A deputado Hilton Coelho (Psol) protocolou indicação na Assembleia Legislativa da Bahia (ALBA) endereçada ao governador Rui Costa para que o Executivo promova a implantação do Centro Estadual de Defesa dos Direitos Humanos para a População em Situação de Rua incluindo a população de catadoras e catadores de materiais recicláveis.
“Queremos assegurar a implantação desses equipamentos, que é uma resposta indispensável ao crescimento constante de pessoas em situação de rua na Bahia, incluindo quem trabalha como catadores e catadoras ao proporcionar acolhimento mais qualificado às denúncias de violação de direitos desse contingente, atenuando, portanto, a experiência de atentados à vida e dignidade durante sua vivência nas ruas, devendo ter atendimento psicossocial e equipe de trabalho contratada que inclua a própria população em situação de rua, em respeito ao posicionamento da fundadora do Movimento de População de Rua da Bahia – in memoriam - Maria Lúcia Santos Pereira que dizia: ‘Nada sobre nós, sem nós’, o lema adotado pelo movimento que afirma que nenhuma decisão que as afete deveria ser tomada sem sua plena participação”.
O parlamentar lembra que a Constituição Federal de 1988 “afirma que constituem objetivos fundamentais da República Federativa do Brasil a construção de uma sociedade livre, justa e solidária; garantir o desenvolvimento nacional; erradicar a pobreza e a marginalização e reduzir as desigualdades sociais e regionais; promover o bem de todos, sem preconceitos de origem, gênero, raça, sexo, cor, idade e quaisquer outras formas de discriminação. A Política Nacional para a População em Situação de Rua, criada pelo Decreto nº 7.053/2009, define que essa população é marcante como um grupo populacional heterogêneo e que possui em comum a pobreza extrema, os vínculos familiares fragilizados ou rompidos e a inexistência de moradia convencional regular e exigem ações concretas dos poderes públicos”.
“Os últimos anos no Brasil têm sido marcados por ataques severos aos direitos dos cidadãos, em especial, aqueles com as piores condições de sobrevivência. O crescimento do desemprego, aliado a políticas de redução drástica de investimentos em áreas sensíveis, a exemplos da assistência social, tem provocado a expansão de um fenômeno social importante, sobretudo nos centros urbanos, a situação de rua, que com a pandemia da COVID19 e a crise econômica e social resultante se agravou”, detalha Hilton Coelho, acrescentando que “quando as pessoas passam a adentrar e permanecer na situação de rua, começam a experimentar outros tipos de violação de direitos (agressões físicas e verbais gratuitas, impedimentos de acesso, assassinatos), frutos dos processos de estigmas e invisibilização a elas direcionados pelo conjunto da sociedade. É preciso que o Governo da Bahia atue para acabar com os abusos cometidos por cidadãos comuns e por agentes públicos”.

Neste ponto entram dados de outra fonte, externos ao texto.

import Literature.AlgebraicGeometry.Resolution.BlowupSequencesExtensions
import Summits.ResolutionOfSingularities.ResolutionOfSingularities.Theorems.PurityValveClasses
import Summits.ResolutionOfSingularities.ResolutionOfSingularities.Theorems.ForcedTowerClasses
import Summits.ResolutionOfSingularities.ResolutionOfSingularities.Theorems.WeakOrderReduction
import Summits.ResolutionOfSingularities.ResolutionOfSingularities.Theorems.SatelliteExitClasses
import Summits.ResolutionOfSingularities.ResolutionOfSingularities.Theorems.ContactShadowClasses
import Literature.AlgebraicGeometry.Resolution.SmoothStalkLinearPartCriterion
import Literature.AlgebraicGeometry.Resolution.SmoothOfRegularPerfectField
import Literature.AlgebraicGeometry.Resolution.DiffIdealStalk
import Literature.AlgebraicGeometry.Resolution.DiffIdealSupportOrder
import Literature.AlgebraicGeometry.Resolution.DiffIdealBlowupAlgebra
import Literature.AlgebraicGeometry.Resolution.DiffOpBlowupShiftLaw
import Literature.AlgebraicGeometry.Resolution.DiffOpBlowupStalkShift
import Literature.AlgebraicGeometry.Resolution.RegularImpliesSmooth
import Literature.AlgebraicGeometry.Resolution.DerivativeIdealSheaf
import Literature.AlgebraicGeometry.Resolution.RegularWeakTransformPrime
import Literature.AlgebraicGeometry.Resolution.BlowupSNC
import Literature.AlgebraicGeometry.Resolution.BlowupOffCentre
import Literature.AlgebraicGeometry.Resolution.MonomialOrderReductionUnit
import Literature.AlgebraicGeometry.Resolution.HypersurfaceTransform
import Literature.AlgebraicGeometry.Resolution.ColonIdealSheafFG
import Literature.AlgebraicGeometry.Resolution.SharpOrderCoordinateCentre
import Literature.AlgebraicGeometry.Resolution.RegularSubschemeLocallyIrreducible
import Literature.AlgebraicGeometry.Resolution.GenericPointStalkData
import Literature.AlgebraicGeometry.Resolution.RegularLocalRingsQuotient
import Literature.AlgebraicGeometry.Resolution.KollarTripleMaxOrd
import Summits.ResolutionOfSingularities.ResolutionOfSingularities.Theorems.AbsoluteContactPrimitives
import Summits.ResolutionOfSingularities.ResolutionOfSingularities.Theorems.PurityValveClasses
import Summits.ResolutionOfSingularities.ResolutionOfSingularities.Theorems.ForcedTowerClasses
import Summits.ResolutionOfSingularities.ResolutionOfSingularities.Theorems.SatelliteExitClasses
import Summits.ResolutionOfSingularities.ResolutionOfSingularities.Theorems.ContactShadowClasses
import HarnessLib

/-!
# AbsoluteContactScope — decomp-res node «AbsoluteGiraud» (lens-6 g16), tree file 1/7: §0 the g12 vocabulary
over the LANDED `Branch`
(`ExitCurveAt`, `Branch.EscapingC`, `Branch.HugsTop`; namespace `SatelliteExitClasses`) and §1 THE SCOPE CLASS BY
NAME: `HugClass3On`, `AllHug3Off3`
(the `p ≠ 3` slice of «every admissible core pure C-escaping branch at marking 3 hugs a top curve»), the side
/-- ``NoCoreOff3Perf``: Auxiliary step of this node's calculus, VERBATIM from the lens file (see the module
docstring); the statement is its type. [folklore] -/
lemma `NoCoreOff3Perf` KERNEL-PROVED
(`noCoreOff3Perf`: over a perfect field of characteristic `p ≠ 3` no closed point is a core point at marking 3 —
Hasse contact V0), the split
`AllHug3Off3 ↔ AllHug3Off3Perf ∧ AllHug3Off3Imp` with the perfect half PROVED, hence `allHug3Off3_iff_imp`.

Content VERBATIM from the decomp-res lens-6 g16 file `HOME/decomp-res-lens-6/g16/AbsoluteGiraud.lean` (sha256
bc25b5879a7322cd; CRITIC-LEDGER row 118
CLEARED: MAP +1; it SUPERSEDES g15 `AbsoluteContact.lean` cca8a261, rows 110–112, whose §1–§5 are
byte-identical).  HOME = run/shared/lean/pub/decomp-res.
Host: route `MaxContactCut`, aside 31574 `PVPureGame` through the lens-6 chain SatelliteExit (tree
`Theorems/SatelliteExitClasses`) → g12–g14
BoundaryValve / SwitchExclusion / MemberCalculus (HOME, critic rows 87/93/103; not yet in the tree) → the scope
class `AllHug3Off3` (§1 here).

[WRITER NOTE (decomp-res writer g6): the lens file is split into `AbsoluteContactScope` (§0 g12 vocabulary over the
landed `Branch` + §1 the
scope class and the perfect half) → `AbsoluteContactPrimitives` (§2, landed earlier) →
`AbsoluteContactHasseRing` / `AbsoluteContactHasse` (§3a/§3
the separable-residue Hasse lemma IN KERNEL) → `AbsoluteContactAxes` (§4/§5 the two axes: residue field of the
root point; absolute contact) →
`AbsoluteGiraudKernel` (§6 scheme-level Giraud persistence of absolute contact under one blowing up) →
`AbsoluteGiraudBranch` (§7 `absGiraud3`,
§8 assembly).  The two Theses-cone imports of the lens file (`Theses.MaxContactCut`, `MaxContactCutPurityValve`)
are unused and dropped, so every
file is route-importable; `set_option` lines dropped; nothing else changed.]
(Sources: Giraud1975; EncinasVillamayor2000 Thm. 4.9; BravoGarciaEscamillaVillamayor2012 Lemma 4.6;
VillamayorU2008ReesDiff §4; CossartPiltant2008 §2; CossartJannsenSaito2020.)
-/

noncomputable section

open CategoryTheory AlgebraicGeometry TopologicalSpace
open Literature.AlgebraicGeometry.Resolution
open Summit.ResolutionOfSingularities.ResolutionOfSingularities.Theorems
open WeakOrderReduction ForcedTowerClasses PurityValveClasses

/-! ## §0 The g12 vocabulary over the LANDED `Branch` (g14 §0 VERBATIM; not yet in the tree) -/

namespace Summit.ResolutionOfSingularities.ResolutionOfSingularities.Theorems.SatelliteExitClasses

variable {k : Type} [Field k]

/-- **EXIT CURVE at stage `i`** (g12 verbatim): a globally regular curve `C ∋ pt i`, positive-dimensional at `pt
i`, inside the top
locus `supp (D i)`. DEFINITION (support). -/
def ExitCurveAt (B : Branch k) (i : ℕ) : Prop :=
  ∃ C : (B.St i).IdealSheafData, Scheme.IsRegular C.subscheme ∧ B.pt i ∈ (C.support : Set (B.St i)) ∧
    ¬ IsIsolatedIn (C.support : Set (B.St i)) (B.pt i) ∧ (C.support : Set (B.St i)) ⊆ (B.D i).support

/-- pure logic: a boundary exit line is an exit curve (g12 verbatim). [folklore] -/
theorem exitCurveAt_of_exitLineAt {B : Branch k} {i : ℕ} (h : ExitLineAt B i) : ExitCurveAt B i := by
  obtain ⟨C, hreg, hpt, hiso, hsub, -⟩ := h
  exact ⟨C, hreg, hpt, hiso, hsub⟩

/-- **ESCAPING (repaired)** (g12 verbatim): at no point round does the followed point carry an exit CURVE.
DEFINITION (support). -/
def Branch.EscapingC (B : Branch k) : Prop :=
  ∀ i, B.PointRound i → ¬ ExitCurveAt B i

/-- pure logic (g12 verbatim). [folklore] -/
theorem Branch.escaping_of_escapingC {B : Branch k} (h : B.EscapingC) : B.Escaping :=
  fun i hi hL => h i hi (exitCurveAt_of_exitLineAt hL)

/-- **HUGS A TOP CURVE** (g12 verbatim): from some stage `m` on the branch follows the strict transforms of a germ
`V(H) ∋ pt m`
inside the top locus, of dimension one at `pt m`. DEFINITION (support). -/
def Branch.HugsTop (B : Branch k) : Prop :=
  ∃ (m : ℕ) (H : (B.St m).IdealSheafData), HugsGerm B m H ∧ (H.support : Set (B.St m)) ⊆ (B.D m).support ∧
    ringKrullDim ((B.St m).presheaf.stalk (B.pt m) ⧸ stalkIdeal H (B.pt m)) = (1 : WithBot ℕ∞)

end Summit.ResolutionOfSingularities.ResolutionOfSingularities.Theorems.SatelliteExitClasses

namespace Summit.ResolutionOfSingularities.ResolutionOfSingularities.Theorems.AbsoluteContactClasses

open SatelliteExitClasses

/-! ## §1 The target by name: g13/g14's scope aside `AllHug3Off3` and g14 §6 VERBATIM (perfect half KERNEL-PROVED) -/

/-- «Every admissible branch AT A PRIME `p` WITH `Q p`, with property `P`, hugs a top curve» (g13 §2 verbatim).
DEFINITION (support). -/
def HugClass3On (Q : ℕ → Prop) (P : ∀ (k : Type) [Field k], Branch k → Prop) : Prop :=
  ∀ p : ℕ, p.Prime → Q p → ∀ (k : Type) [Field k] [CharP k p] (B : Branch k),
    IsDatum 3 (B.D 0) → (B.D 0).boundary = [] → AllCorePure p (B.str 0) (B.base 0).isRegular (B.D 0).ideal 3 →
      B.Core → B.Pure p → B.EscapingC → P k B → B.HugsTop

/-- **the scope aside `AllHug3Off3`** (g13/g14 verbatim): the `p ≠ 3` slice of `AllHug3`. -/
def AllHug3Off3 : Prop := HugClass3On (· ≠ 3) fun _ _ _ => True

/-- **side lemma · `NoCoreOff3Perf`** (g14 §6 verbatim; KERNEL-PROVED `noCoreOff3Perf`). -/
def NoCoreOff3Perf : Prop :=
  ∀ p : ℕ, p.Prime → p ≠ 3 → ∀ (k : Type) [Field k] [CharP k p] [PerfectField k] (Y : Scheme.{0})
    (g : Y ⟶ Spec (.of k)) (hB : IsBase Y g) (I : Y.IdealSheafData) (y : Y),
      IsClosed ({y} : Set Y) → ¬ IsCorePt g hB.isRegular I 3 y

/-- **HASSE CONTACT LEMMA (V0), scheme form — PROVED** (g14 §6 verbatim). (Sources: VillamayorU2008ReesDiff,
§4.1 and Remark 4.3.) -/
theorem isContactPt_of_idealOrder_eq_three {p : ℕ} (hp : p.Prime) (hp3 : p ≠ 3) {k : Type} [Field k] [CharP k p]
    [PerfectField k] {Y : Scheme.{0}} (g : Y ⟶ Spec (.of k)) (hB : IsBase Y g) (I : Y.IdealSheafData) {y : Y}
    (hy : IsClosed ({y} : Set Y)) (hord : idealOrder I y = ((3 : ℕ) : ℕ∞)) : IsContactPt g I 3 y := by
  haveI : LocallyOfFiniteType g := hB.locallyOfFiniteType
  haveI : Smooth g := smooth_of_isRegular_of_perfectField g hB.isRegular
  set φ : k →+* Γ(Y, ⊤) := g.appTop.hom.comp (Scheme.ΓSpecIso (.of k)).inv.hom with hφ
  have hft : HasFiniteTypeSections φ := hasFiniteTypeSections_of_locallyOfFiniteType k g
  -- an element of the stalk ideal of order exactly `3`
  have hle : stalkIdeal I y ≤ IsLocalRing.maximalIdeal (Y.presheaf.stalk y) ^ 3 := (le_idealOrder_iff I y 3).mp hord.ge
  have hnle : ¬ stalkIdeal I y ≤ IsLocalRing.maximalIdeal (Y.presheaf.stalk y) ^ 4 := by
    intro h
    have h1 := (le_idealOrder_iff I y 4).mpr h
    rw [hord] at h1
    exact absurd (ENat.coe_le_coe.mp h1) (by omega)
  obtain ⟨h, hhI, hh4⟩ : ∃ h ∈ stalkIdeal I y, h ∉ IsLocalRing.maximalIdeal (Y.presheaf.stalk y) ^ 4 := by
    by_contra hcon
    push Not at hcon
    exact hnle hcon
  have hh3 : h ∈ IsLocalRing.maximalIdeal (Y.presheaf.stalk y) ^ (2 + 1) := hle hhI
  have hh4' : h ∉ IsLocalRing.maximalIdeal (Y.presheaf.stalk y) ^ (2 + 2) := hh4
  have hp3' : ¬ p ∣ 2 + 1 := fun hd => hp3 ((Nat.prime_dvd_prime_iff_eq hp Nat.prime_three).mp hd)
  -- Hasse–Schmidt: an operator of order `≤ 2` taking `h` to an element of `𝔪_y`-adic order `1`
  letI := stalkAlgebra φ y
  obtain ⟨D, hD, hz⟩ := exists_isDiffOpLE_adicOrder_eq_one_stalk_of_smooth g p y hy hh3 hh4' hp3'
  set J : Y.IdealSheafData := diffIdealSheaf φ 2 I with hJ
  have hzJ : D h ∈ stalkIdeal J y := by
    rw [hJ, stalkIdeal_diffIdealSheaf hft]
    exact apply_mem_diffIdeal k hD hhI
  have hz1 := (adicOrder_eq_one_iff (D h)).mp hz
  have hJ2 : ¬ stalkIdeal J y ≤ IsLocalRing.maximalIdeal (Y.presheaf.stalk y) ^ 2 := fun hle2 => hz1.2 (hle2 hzJ)
  -- a section on an affine neighbourhood with germ in `𝔪_y ∖ 𝔪_y²`
  obtain ⟨U', hU', hyU', -⟩ := exists_isAffineOpen_mem_and_subset (X := Y) (x := y) (U := ⊤) (Opens.mem_top y)
  set U : Y.affineOpens := ⟨U', hU'⟩
  obtain ⟨u, huJ, hu2⟩ := exists_section_germ_not_mem_sq J hJ2 U hyU'
  have hyJ : y ∈ J.support := by
    rw [hJ]
    exact mem_support_diffIdealSheaf_of_le_idealOrder hft I (by rw [hord])
  have hum : (Y.presheaf.germ U y hyU').hom u ∈ IsLocalRing.maximalIdeal (Y.presheaf.stalk y) := by
    have h1 : (Y.presheaf.germ U y hyU').hom u ∈ stalkIdeal J y := by
      rw [stalkIdeal_eq_map_germ J U hyU']
      exact Ideal.mem_map_of_mem _ huJ
    exact (mem_support_iff_stalkIdeal_le J y).mp hyJ h1
  exact ⟨U, hyU', u, huJ, hum, hu2⟩

/-- **`NoCoreOff3Perf` — KERNEL-PROVED** (g14 §6 verbatim). (Sources: VillamayorU2008ReesDiff, §4.1 and Remark 4.3.) -/
theorem noCoreOff3Perf : NoCoreOff3Perf := by
  intro p hp hp3 k _ _ _ Y g hB I y hy hcore
  exact hcore.2 (Or.inr (Or.inl (isContactPt_of_idealOrder_eq_three hp hp3 g hB I hy hcore.1)))

/-- **aside · `AllHug3Off3Perf`** — the `p ≠ 3` slice over PERFECT fields (g14 §6 verbatim; PROVED
`allHug3Off3Perf_holds`). -/
def AllHug3Off3Perf : Prop :=
  ∀ p : ℕ, p.Prime → p ≠ 3 → ∀ (k : Type) [Field k] [CharP k p] (B : Branch k), PerfectField k →
    IsDatum 3 (B.D 0) → (B.D 0).boundary = [] → AllCorePure p (B.str 0) (B.base 0).isRegular (B.D 0).ideal 3 →
      B.Core → B.Pure p → B.EscapingC → B.HugsTop

/-- **aside · `AllHug3Off3Imp`** — the `p ≠ 3` slice over IMPERFECT fields (g14 §6 verbatim): g14's «root
seam»; THIS node's target. -/
def AllHug3Off3Imp : Prop :=
  ∀ p : ℕ, p.Prime → p ≠ 3 → ∀ (k : Type) [Field k] [CharP k p] (B : Branch k), ¬ PerfectField k →
    IsDatum 3 (B.D 0) → (B.D 0).boundary = [] → AllCorePure p (B.str 0) (B.base 0).isRegular (B.D 0).ideal 3 →
      B.Core → B.Pure p → B.EscapingC → B.HugsTop

/-- **kernel (EXACT)** (g14 verbatim): the scope aside splits by perfection of the ground field. [folklore] -/
theorem allHug3Off3_iff_perf : AllHug3Off3 ↔ AllHug3Off3Perf ∧ AllHug3Off3Imp := by
  classical
  constructor
  · intro h
    exact ⟨fun p hp hp3 k _ _ B _ hD hb hA hC hPu hE => h p hp hp3 k B hD hb hA hC hPu hE trivial,
      fun p hp hp3 k _ _ B _ hD hb hA hC hPu hE => h p hp hp3 k B hD hb hA hC hPu hE trivial⟩
  · rintro ⟨hP, hI⟩ p hp hp3 k _ _ B hD hb hA hC hPu hE -
    by_cases hk : PerfectField k
    · exact hP p hp hp3 k B hk hD hb hA hC hPu hE
    · exact hI p hp hp3 k B hk hD hb hA hC hPu hE

/-- **kernel (PROVED)** (g14 verbatim): no core points ⟹ the perfect-field slice holds VACUOUSLY. [folklore] -/
theorem allHug3Off3Perf_of_noCore (h : NoCoreOff3Perf) : AllHug3Off3Perf := by
  intro p hp hp3 k _ _ B hk hD hb hA hC hPu hE
  haveI := hk
  exact (h p hp hp3 k (B.St 0) (B.str 0) (B.base 0) (B.D 0).ideal (B.pt 0) (B.isClosed_pt 0) (hC 0)).elim

/-- **PROVED** (g14 verbatim): the perfect-field slice of the aside holds outright. [folklore] -/
theorem allHug3Off3Perf_holds : AllHug3Off3Perf := allHug3Off3Perf_of_noCore noCoreOff3Perf

/-- the aside IS its imperfect-field half (g14 verbatim). [folklore] -/
theorem allHug3Off3_iff_imp : AllHug3Off3 ↔ AllHug3Off3Imp :=
  allHug3Off3_iff_perf.trans ⟨fun h => h.2, fun h => ⟨allHug3Off3Perf_holds, h⟩⟩

end Summit.ResolutionOfSingularities.ResolutionOfSingularities.Theorems.AbsoluteContactClasses
include hc hk hσF in
/-- **THE CENTRE INTEGRAL SPLITS**: `∫_{𝔸_{L⁺}} f_z(ι(w₀)·u(X, θt)·k) dμ_F(t) = φ₀ · (∫_{L⁺⊗ℝ} A(X_∞, s)^{−z} ds) · (∫_{𝔸_{L⁺,f}} h_f(X, b)^{−z} dμ_{F,f}(b))` for
`μ_F = σ_F,*(vol ⊗ μ_{F,f})` (§1 pointwise; change of variables along the measurable embedding `σ_F` ★; Mathlib `integral_prod_mul` — no integrability hypothesis).
[cite: TateThesis1967, §4.1] [cite: Garrett2018, §1.9] -/
theorem integral_flatSectionU_centre_eq (φ₀ z : ℂ) (X : AdeleRing (𝓞 L) L) :
    ∫ t : AdeleRing (𝓞 ↥(maximalRealSubfield L)) ↥(maximalRealSubfield L), flatSectionU (fun _ : (quasiSplit (↥(maximalRealSubfield L)) L (IsCMField.complexConj L) 3).Adelic => φ₀) z (((quasiSplit (↥(maximalRealSubfield L)) L (IsCMField.complexConj L) 3).toAdelic (weylLongU ((IsCMField.complexConj L : L ≃ₐ[↥(maximalRealSubfield L)] L) : L →+* L) (rfl : ((StdForm.antidiagonal 3).over L) = ((StdForm.antidiagonal 3).over L)))) * (((heisChart hc (X, traceZeroLine ↥(maximalRealSubfield L) L (IsCMField.complexConj L) hcδ hδ t)) : ↥(adelicUnipotent ↥(maximalRealSubfield L) L (IsCMField.complexConj L) 3)) : (quasiSplit (↥(maximalRealSubfield L)) L (IsCMField.complexConj L) 3).Adelic) * k) ∂(((volume : Measure (mixedSpace ↥(maximalRealSubfield L))).prod μFf).map σF) =
      φ₀ * ((∫ s : mixedSpace ↥(maximalRealSubfield L), ((((∏ w : InfinitePlace L, ((1 + ‖(X.1) w‖ ^ 2 / 2) ^ 2 + (w δ) ^ 2 * ((s).1 ⟨w.comap (algebraMap ↥(maximalRealSubfield L) L), K2E1HeightBigCellLineFormulaU2.isReal_comap_maximalRealSubfield L w⟩) ^ 2)) : ℝ) : ℂ) ^ (-z))) *
        ∫ b : FiniteAdeleRing (𝓞 ↥(maximalRealSubfield L)) ↥(maximalRealSubfield L), ((((∏ᶠ w : HeightOneSpectrum (𝓞 L), max 1 (max ‖((X) : AdeleRing (𝓞 L) L).2 w‖₊ ‖(heisZ (c := IsCMField.complexConj L) ((X) : AdeleRing (𝓞 L) L) ((traceZeroLine ↥(maximalRealSubfield L) L (IsCMField.complexConj L) hcδ hδ ((0, b) : AdeleRing (𝓞 ↥(maximalRealSubfield L)) ↥(maximalRealSubfield L)) : traceZeroAdele ↥(maximalRealSubfield L) L (IsCMField.complexConj L)) : AdeleRing (𝓞 L) L)).2 w‖₊) : ℝ≥0) : ℝ) : ℂ) ^ (-z)) ∂μFf) := by
  rw [(measurableEmbedding_split ↥(maximalRealSubfield L) hσF).integral_map]
  have hpt : ∀ p : mixedSpace ↥(maximalRealSubfield L) × FiniteAdeleRing (𝓞 ↥(maximalRealSubfield L)) ↥(maximalRealSubfield L),
      flatSectionU (fun _ : (quasiSplit (↥(maximalRealSubfield L)) L (IsCMField.complexConj L) 3).Adelic => φ₀) z (((quasiSplit (↥(maximalRealSubfield L)) L (IsCMField.complexConj L) 3).toAdelic (weylLongU ((IsCMField.complexConj L : L ≃ₐ[↥(maximalRealSubfield L)] L) : L →+* L) (rfl : ((StdForm.antidiagonal 3).over L) = ((StdForm.antidiagonal 3).over L)))) * (((heisChart hc (X, traceZeroLine ↥(maximalRealSubfield L) L (IsCMField.complexConj L) hcδ hδ (σF p))) : ↥(adelicUnipotent ↥(maximalRealSubfield L) L (IsCMField.complexConj L) 3)) : (quasiSplit (↥(maximalRealSubfield L)) L (IsCMField.complexConj L) 3).Adelic) * k) =
        φ₀ * (((((∏ w : InfinitePlace L, ((1 + ‖(X.1) w‖ ^ 2 / 2) ^ 2 + (w δ) ^ 2 * ((p.1).1 ⟨w.comap (algebraMap ↥(maximalRealSubfield L) L), K2E1HeightBigCellLineFormulaU2.isReal_comap_maximalRealSubfield L w⟩) ^ 2)) : ℝ) : ℂ) ^ (-z)) *
          ((((∏ᶠ w : HeightOneSpectrum (𝓞 L), max 1 (max ‖((X) : AdeleRing (𝓞 L) L).2 w‖₊ ‖(heisZ (c := IsCMField.complexConj L) ((X) : AdeleRing (𝓞 L) L) ((traceZeroLine ↥(maximalRealSubfield L) L (IsCMField.complexConj L) hcδ hδ ((0, p.2) : AdeleRing (𝓞 ↥(maximalRealSubfield L)) ↥(maximalRealSubfield L)) : traceZeroAdele ↥(maximalRealSubfield L) L (IsCMField.complexConj L)) : AdeleRing (𝓞 L) L)).2 w‖₊) : ℝ≥0) : ℝ) : ℂ) ^ (-z))) := fun p => by
    rw [flatSectionU_const_weylLongU_heisChart_eq_cm_three L hc hcδ hδ hk φ₀ z X (σF p), (hσF p).1, (hσF p).2, RingEquiv.apply_symm_apply]
  simp_rw [hpt]
  rw [integral_const_mul, integral_prod_mul (μ := (volume : Measure (mixedSpace ↥(maximalRealSubfield L)))) (ν := μFf)
    (fun s : mixedSpace ↥(maximalRealSubfield L) => ((((∏ w : InfinitePlace L, ((1 + ‖(X.1) w‖ ^ 2 / 2) ^ 2 + (w δ) ^ 2 * ((s).1 ⟨w.comap (algebraMap ↥(maximalRealSubfield L) L), K2E1HeightBigCellLineFormulaU2.isReal_comap_maximalRealSubfield L w⟩) ^ 2)) : ℝ) : ℂ) ^ (-z)))
    (fun b : FiniteAdeleRing (𝓞 ↥(maximalRealSubfield L)) ↥(maximalRealSubfield L) => ((((∏ᶠ w : HeightOneSpectrum (𝓞 L), max 1 (max ‖((X) : AdeleRing (𝓞 L) L).2 w‖₊ ‖(heisZ (c := IsCMField.complexConj L) ((X) : AdeleRing (𝓞 L) L) ((traceZeroLine ↥(maximalRealSubfield L) L (IsCMField.complexConj L) hcδ hδ ((0, b) : AdeleRing (𝓞 ↥(maximalRealSubfield L)) ↥(maximalRealSubfield L)) : traceZeroAdele ↥(maximalRealSubfield L) L (IsCMField.complexConj L)) : AdeleRing (𝓞 L) L)).2 w‖₊) : ℝ≥0) : ℝ) : ℂ) ^ (-z)))]

omit [MeasurableSpace (AdeleRing (𝓞 ↥(maximalRealSubfield L)) ↥(maximalRealSubfield L))] [BorelSpace (AdeleRing (𝓞 ↥(maximalRealSubfield L)) ↥(maximalRealSubfield L))]
  [MeasurableSpace (FiniteAdeleRing (𝓞 ↥(maximalRealSubfield L)) ↥(maximalRealSubfield L))] [BorelSpace (FiniteAdeleRing (𝓞 ↥(maximalRealSubfield L)) ↥(maximalRealSubfield L))] [SFinite μFf] in
/-- **THE ARCHIMEDEAN CENTRE INTEGRAL IS A PRODUCT OVER THE PLACES `w ∣ ∞` OF `L`**: `∫_{L⁺⊗ℝ} A(X_∞, s)^{−z} ds = ∏_w ∫_ℝ ((1+½‖X_w‖²)² + (wδ)²x²)^{−z} dx` (the symbol is a
product of one-variable symbols in the coordinates `s_{w∣L⁺}`, ★ `finsetProd_ofReal_cpow`; the places of `L⁺` are the `w∣_{L⁺}`, Mathlib `IsCMField.equivInfinitePlace`; ★ W3-ENGINE
`integral_prod_mul_fourierChar_eq_prod_of_equiv` at the frequency `0`). [cite: Bump1997, §1.6 (1.26)] [cite: Garrett2018, §1.10] -/
theorem integral_archCentre_cpow_eq_prod (z : ℂ) (Xi : InfiniteAdeleRing L) :
    ∫ s : mixedSpace ↥(maximalRealSubfield L), ((((∏ w : InfinitePlace L, ((1 + ‖(Xi) w‖ ^ 2 / 2) ^ 2 + (w δ) ^ 2 * ((s).1 ⟨w.comap (algebraMap ↥(maximalRealSubfield L) L), K2E1HeightBigCellLineFormulaU2.isReal_comap_maximalRealSubfield L w⟩) ^ 2)) : ℝ) : ℂ) ^ (-z)) = (∏ w : InfinitePlace L, ∫ x : ℝ, ((((1 + ‖Xi w‖ ^ 2 / 2) ^ 2 + (w δ) ^ 2 * x ^ 2 : ℝ)) : ℂ) ^ (-z)) := by
  let e' : InfinitePlace L ≃ {v : InfinitePlace ↥(maximalRealSubfield L) // v.IsReal} :=
    (IsCMField.equivInfinitePlace L).trans (Equiv.subtypeUnivEquiv fun v : InfinitePlace ↥(maximalRealSubfield L) => IsTotallyReal.isReal v).symm
  have he : ∀ w : InfinitePlace L, e' w = ⟨w.comap (algebraMap ↥(maximalRealSubfield L) L), K2E1HeightBigCellLineFormulaU2.isReal_comap_maximalRealSubfield L w⟩ := fun w => rfl
  have key := integral_prod_mul_fourierChar_eq_prod_of_equiv ↥(maximalRealSubfield L) e' (fun w (x : ℝ) => ((((1 + ‖Xi w‖ ^ 2 / 2) ^ 2 + (w δ) ^ 2 * x ^ 2 : ℝ)) : ℂ) ^ (-z)) 0
  simp only [he, map_zero, zero_mul, neg_zero, AddChar.map_zero_eq_one, Prod.fst_zero, Pi.zero_apply] at key
  simp only [Circle.coe_one, mul_one, Complex.ofReal_zero, mul_zero, zero_mul, neg_zero, Complex.exp_zero] at key
  rw [← key]
  refine integral_congr_ae (Eventually.of_forall fun s => ?_)
  exact finsetProd_ofReal_cpow Finset.univ _ (fun w _ => by positivity) (-z)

Hilton Coelho conclui afirmando que, “em 2014, o Governo do Estado da Bahia, inspirado no Decreto Federal 7.053/2009, sancionado pelo então presidente Luís Inácio Lula da Silva, promulga a Lei 12.947/14, instituindo a Política Estadual da População de Rua, visando minorar os efeitos da exclusão social a que esse grupo populacional tem sido submetido. Nem sempre as estruturas públicas de atendimento generalizado conseguem atender a especificidades desse segmento, a Lei 12.947/14 assentou em seu artigo 7º, inciso VII ‘implantar centros de defesa dos direitos humanos para a população em situação de rua’, podendo contar com o apoio das gestões municipais. E ainda, em seu artigo 11º, prevê que ‘o Estado instituirá o Centro Estadual de Defesa dos Direitos Humanos para a População em Situação de Rua, destinado a promover e defender seus direitos’. Queremos que o Centro Estadual de Defesa dos Direitos Humanos para a População em Situação de Rua torne-se realidade e não apenas algo que conste em lei, mas não no dia a dia de quem mais precisa”.